**PROBLEM STATEMENT:**
Output every line from the beginning of the records through the line that contains "of local equivariant", exactly as it appears.
DATASET EXTRACT: Begin
import Literature.NumberTheory.GaloisRepresentations.IdeleTruncatedSLocalInjectivityHom
import HarnessLib

/-!
# The degree-`0` input [P0-epi] of the permutation dévissage DISCHARGED (every family of local equivariant
# homomorphisms `φ_w^* X → K̄_wˣ`, `w ∣ S ∪ ∞`, comes from ONE `G_S`-morphism `X ⟶ Ī_S` — -w6's existence half of
# Harari Prop. 17.26 / Milne I Lemma 4.13), and the localisation injectivity with THREE displayed inputs

Topic `NumberTheory/GaloisRepresentations`; namespace `Literature.NumberTheory.GaloisRepresentations.IdeleReadout`.
Theorems only; NO named fact, no `sorry`, no instance, no notation; number fields in `Type`.  Sequel of
`IdeleTruncatedSLocalInjectivityHom` (bsd-eis -w4 g20, E4d) and -w6 g11's `IdeleBarKSInflationAssembly`
(**`exists_hom_readoutInvariant_sharp_eq`**: (R3)_S, the idèle assembly for `G_S` and `I_S`).

* §1 **`idLocMap_zero_surjective`** — [P0-epi]: for `X ∈ C_{G_S}` of finite type the degree-`0` localisation map
  `Ext⁰(X, Ī_S) → ∏_{w ∣ S ∪ ∞} Ext⁰(φ_w^* X, K̄_wˣ)` is onto: read each component as an invariant of `Hom(X|_w, K̄_wˣ)`
  (`invariantOfEquivariant`), extend by `0` at the finite places off `S`, assemble with -w6's theorem, and compare the
  readouts of `f♯` with the components of `[f]` (both are `π_w (f x)` by `rfl`).
* §2 **`idLocMap_injective_two_of_inputs''`** — injectivity of `Ext²_{G_S}(A, Ī_S) → ∏_{w∣S∪∞} Ext²_{Γ_{K_w}}(φ_w^* A, K̄_wˣ)`
  for finite `A` from the THREE cohomological inputs [P1-mono], [P1-epi-local], [P2-mono] (bsd-eis -w3 g18's E3 shapes);
  both degree-`0` inputs are now proved.

HONEST FRAMING: bookkeeping around one existence theorem; the three remaining inputs are quoted, not proved; no case
of Poitou–Tate duality and nothing about BSD is proved here.  Lane «PT-Ш-S-TC» of crux `stmt-BirchSwinnertonDyer-19032`
(cell bsd-eis, seat bsd-line-x1-p1-w4 gen 20), file E4e.  AI formalisation, established only by the kernel check.

## References
* D. Harari, *Galois Cohomology and Class Field Theory*, Universitext (2020), Prop. 17.26 (proof: existence of the
  idèle-valued homomorphism), §17.5 Prop. 17.25. [Harari2020]
* J. S. Milne, *Arithmetic Duality Theorems*, 2nd ed. (2006), I Lemma 4.13, I Thm. 4.10 (a) (proof, p. 58). [MilneADT2006]
-/

noncomputable section

open NumberField IsDedekindDomain Field CategoryTheory CategoryTheory.Limits CategoryTheory.Abelian
open Literature.Algebra.Homology Literature.Algebra.Homology.DiscreteRep
open scoped Classical

namespace Literature.NumberTheory.GaloisRepresentations

namespace IdeleReadout

open IdeleClassBar HomDual DGMBridge DiscreteGaloisModule

variable (K : Type) [Field K] [NumberField K] (S : Finset (HeightOneSpectrum (𝓞 K)))

/-! ## §1 [P0-epi]: the degree-`0` localisation map is onto on finite-type objects -/

section Surj

-- door-c4's convention: prefer the representation's own `ℤ`-module structure on `X.obj.V`.
attribute [local instance 10000] Rep.hV2

variable {K S}
variable (X : DiscreteRepCat ℤ (GaloisGroupUnramifiedOutside K (↑S : Set (HeightOneSpectrum (𝓞 K)))))

/-- A morphism `g : φ_w^* X ⟶ K̄_wˣ` of `C_{Γ_{K_w}}` as an invariant of `Hom_ℤ(X|_w, K̄_wˣ)` (door-c6's currency).
[cite: MilneADT2006, I Lemma 4.13 (proof)] -/
def invariantOfLocHom [Module.Finite ℤ (LCarrier ((inflKS K S).obj X))] (w : Place K)
    (g : (resDHom ℤ (decompMapPlaceS K S w) (continuous_decompMapPlaceS K S w)).obj X ⟶ unitsD (Place.Completion w)) :
    (homGaloisModule ((toDGM ((inflKS K S).obj X)).restrictField (Place.Completion w))
      (units (Place.Completion w))).toTopRep.ρ.invariants :=
  invariantOfEquivariant _ _
    ((AddMonoidHom.mk' (fun x : LCarrier ((inflKS K S).obj X) => g.hom.hom (LCarrier.val ((inflKS K S).obj X) x))
      (fun a b => by rw [map_add]; exact g.hom.hom.toLinearMap.map_add _ _)).toIntLinearMap)
    fun σ x => Rep.hom_comm_apply g.hom σ (LCarrier.val ((inflKS K S).obj X) x)

/-- **[P0-epi]**: for `X ∈ C_{G_S}` finitely generated over `ℤ`, every family of morphisms
`g_w : φ_w^* X ⟶ K̄_wˣ` (`w ∣ S ∪ ∞`) is the localisation of ONE `f : X ⟶ Ī_S` — the degree-`0` localisation map
`idLocMap K S X 0` is onto (-w6's `exists_hom_readoutInvariant_sharp_eq`, with zero data at the finite places off `S`).
[cite: Harari2020, Prop. 17.26 (proof)][cite: MilneADT2006, I Lemma 4.13 (proof)] -/
theorem idLocMap_zero_surjective (hX : letI : Module ℤ X.obj.V := X.obj.hV2; Module.Finite ℤ X.obj.V) :
    Function.Surjective (idLocMap K S X 0) := by
  haveI : Module.Finite ℤ (LCarrier ((inflKS K S).obj X)) := moduleFinite_lcarrier ((inflKS K S).obj X) hX
  obtain ⟨E, -, hXE⟩ := exists_galLayer_insideKS_forall_ρ_eq X hX
  intro y
  -- the components as morphisms
  have hy : ∀ w : OverS K S, ∃ g : (locFun K S w).obj X ⟶ unitsD (Place.Completion w.1), Ext.mk₀ g = y w :=
    fun w => (Ext.mk₀_bijective _ _).2 (y w)
  choose g hg using hy
  -- the readout data at every place (zero off `S`)
  let h : ∀ v : Place K, (homGaloisModule ((toDGM ((inflKS K S).obj X)).restrictField (Place.Completion v))
      (units (Place.Completion v))).toTopRep.ρ.invariants :=
    fun v => if hv : IsOverS K S v then invariantOfLocHom X v (g ⟨v, hv⟩) else 0
  have hzero : ∀ v : HeightOneSpectrum (𝓞 K), v ∉ S → h (Sum.inr v) = 0 := fun v hv => by
    change (if hv' : IsOverS K S (Sum.inr v) then _ else _) = _
    rw [dif_neg (show ¬ IsOverS K S (Sum.inr v) from hv)]
  obtain ⟨f, hf⟩ := exists_hom_readoutInvariant_sharp_eq X E hXE h hzero
  refine ⟨Ext.mk₀ f, funext fun w => ?_⟩
  rw [ExtLocalization.locMap_mk₀, ← hg w]
  congr 1
  apply ObjectProperty.hom_ext
  apply Rep.hom_ext
  refine DFunLike.ext _ _ fun x => ?_
  have hsel : h w.1 = invariantOfLocHom X w.1 (g w) := by
    change (if hv' : IsOverS K S w.1 then _ else _) = _
    rw [dif_pos w.2]
  have hlin := congrArg
    (fun i : (homGaloisModule ((toDGM ((inflKS K S).obj X)).restrictField (Place.Completion w.1))
      (units (Place.Completion w.1))).toTopRep.ρ.invariants =>
      DiscreteRep.HomCarrier.toLinearMap i.1 (LCarrier.of ((inflKS K S).obj X) x))
    ((hf w.1).trans hsel)
  change (ideleProjection K w.1).toAddMonoidHom ((truncIdeleBar K S).subtype (f.hom.hom x)) = (g w).hom.hom x
  exact hlin

end Surj

/-! ## §2 The localisation injectivity from the three cohomological inputs -/

section FiniteType

attribute [local instance 10000] Rep.hV2

variable {K S}

omit [NumberField K] in
/-- `Coind_U^{G_S}(ℤ)` is finitely generated over `ℤ` (functions on the finite set `U\G_S`; as E4a's
`moduleFinite_coindD_triv` for `ℤ^m`). [cite: MilneADT2006, I Lemma 1.9 (proof)] -/
theorem moduleFinite_coindD_triv_int
    (U : Subgroup (GaloisGroupUnramifiedOutside K (↑S : Set (HeightOneSpectrum (𝓞 K)))))
    (hU : IsOpen (U : Set (GaloisGroupUnramifiedOutside K (↑S : Set (HeightOneSpectrum (𝓞 K)))))) [U.FiniteIndex] :
    Module.Finite ℤ ((coindD ℤ U hU).obj (triv (k := ℤ) (Γ := ↥U) ℤ)).obj.V := by
  haveI : Finite (Quotient (QuotientGroup.rightRel U)) :=
    Finite.of_equiv _ (QuotientGroup.quotientRightRelEquivQuotientLeftRel U).symm
  let e : ((coindD ℤ U hU).obj (triv (k := ℤ) (Γ := ↥U) ℤ)).obj.V →ₗ[ℤ]
      (Quotient (QuotientGroup.rightRel U) → ℤ) :=
    { toFun := fun f q => Quotient.liftOn q (fun x => f.1 x) fun x y hxy => by
        have hxy' : y * x⁻¹ ∈ U := QuotientGroup.rightRel_apply.mp hxy
        have : y = ((⟨y * x⁻¹, hxy'⟩ : U) : GaloisGroupUnramifiedOutside K ↑S) * x := by simp
        change f.1 x = f.1 y
        rw [this]
        exact (((Representation.mem_coindV _ _ _).1 f.2) ⟨_, hxy'⟩ x).symm
      map_add' := fun f f' => funext fun q => Quotient.inductionOn q fun x => rfl
      map_smul' := fun c f => funext fun q => Quotient.inductionOn q fun x => rfl }
  have he : Function.Injective e := fun f f' h => Subtype.ext (funext fun x =>
    congrFun h (Quotient.mk _ x))
  exact Module.Finite.of_injective e he

end FiniteType

/-- **Injectivity of `Ext²_{G_S}(A, Ī_S) → ∏_{w ∣ S ∪ ∞} Ext²_{Γ_{K_w}}(φ_w^* A, K̄_wˣ)` for finite `A`** from
[P1-mono] `H¹(U, Ī_S) = 0`, [P1-epi-local] `H¹(φ_w⁻¹U, K̄_wˣ) = 0` and [P2-mono] (injectivity of the conjugated local
pull-backs on `H²(U, Ī_S)`) — the degree-`0` inputs being `idLocMap_zero_surjective` and `idLocMap_zero_injective`.
[cite: MilneADT2006, I Lemma 4.13, I Thm. 4.10 (a) (proof, p. 58)][cite: Harari2020, §17.5 Prop. 17.25, Prop. 17.26] -/
theorem idLocMap_injective_two_of_inputs''
    (A : DiscreteRepCat ℤ (GaloisGroupUnramifiedOutside K (↑S : Set (HeightOneSpectrum (𝓞 K))))) [Finite A.obj.V]
    (U : Subgroup (GaloisGroupUnramifiedOutside K (↑S : Set (HeightOneSpectrum (𝓞 K))))) [hUn : U.Normal]
    (hU : IsOpen (U : Set (GaloisGroupUnramifiedOutside K (↑S : Set (HeightOneSpectrum (𝓞 K)))))) [U.FiniteIndex]
    (hUA : ∀ u : GaloisGroupUnramifiedOutside K (↑S : Set (HeightOneSpectrum (𝓞 K))), u ∈ U →
      ∀ a : A.obj.V, A.obj.ρ u a = a)
    (P1mono : ∀ y : Ext (triv (k := ℤ) (Γ := ↥U) ℤ) ((resD ℤ U).obj (truncIdeleBarD K S)) 1, y = 0)
    (P1epi : ∀ (w : OverS K S) (z : Ext (triv (k := ℤ) (Γ := ↥(U.comap (decompMapPlaceS K S w.1))) ℤ)
      ((resD ℤ (U.comap (decompMapPlaceS K S w.1))).obj (unitsD (Place.Completion w.1))) 1), z = 0)
    (P2mono : ∀ y : Ext (triv (k := ℤ) (Γ := ↥U) ℤ) ((resD ℤ U).obj (truncIdeleBarD K S)) 2,
      (∀ (w : OverS K S) (t : DoubleCosets (decompMapPlaceS K S w.1) U),
        (y.mapExactFunctor (resDHom ℤ (conjHom (decompMapPlaceS K S w.1) U (dcRep (decompMapPlaceS K S w.1) U t))
          (continuous_conjHom (decompMapPlaceS K S w.1) (continuous_decompMapPlaceS K S w.1) U
            (dcRep (decompMapPlaceS K S w.1) U t)))).comp
          (Ext.mk₀ (conjCoeff (decompMapPlaceS K S w.1) (continuous_decompMapPlaceS K S w.1) U
            (truncIdeleBarD K S) (unitsD (Place.Completion w.1)) (locQ K S w) (dcRep (decompMapPlaceS K S w.1) U t)
            (k := ℤ))) (add_zero 2) = 0) → y = 0) :
    Function.Injective (idLocMap K S A 2) :=
  idLocMap_injective_two_of_inputs' K S A U hU hUA P1mono P1epi P2mono
    (idLocMap_zero_surjective ((coindD ℤ U hU).obj (triv (k := ℤ) (Γ := ↥U) ℤ)) (moduleFinite_coindD_triv_int U hU))

end IdeleReadout

end Literature.NumberTheory.GaloisRepresentations

end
DATASET EXTRACT: End
**TASK RESPONSE:**
import Literature.NumberTheory.GaloisRepresentations.IdeleTruncatedSLocalInjectivityHom
import HarnessLib

/-!
# The degree-`0` input [P0-epi] of the permutation dévissage DISCHARGED (every family of local equivariant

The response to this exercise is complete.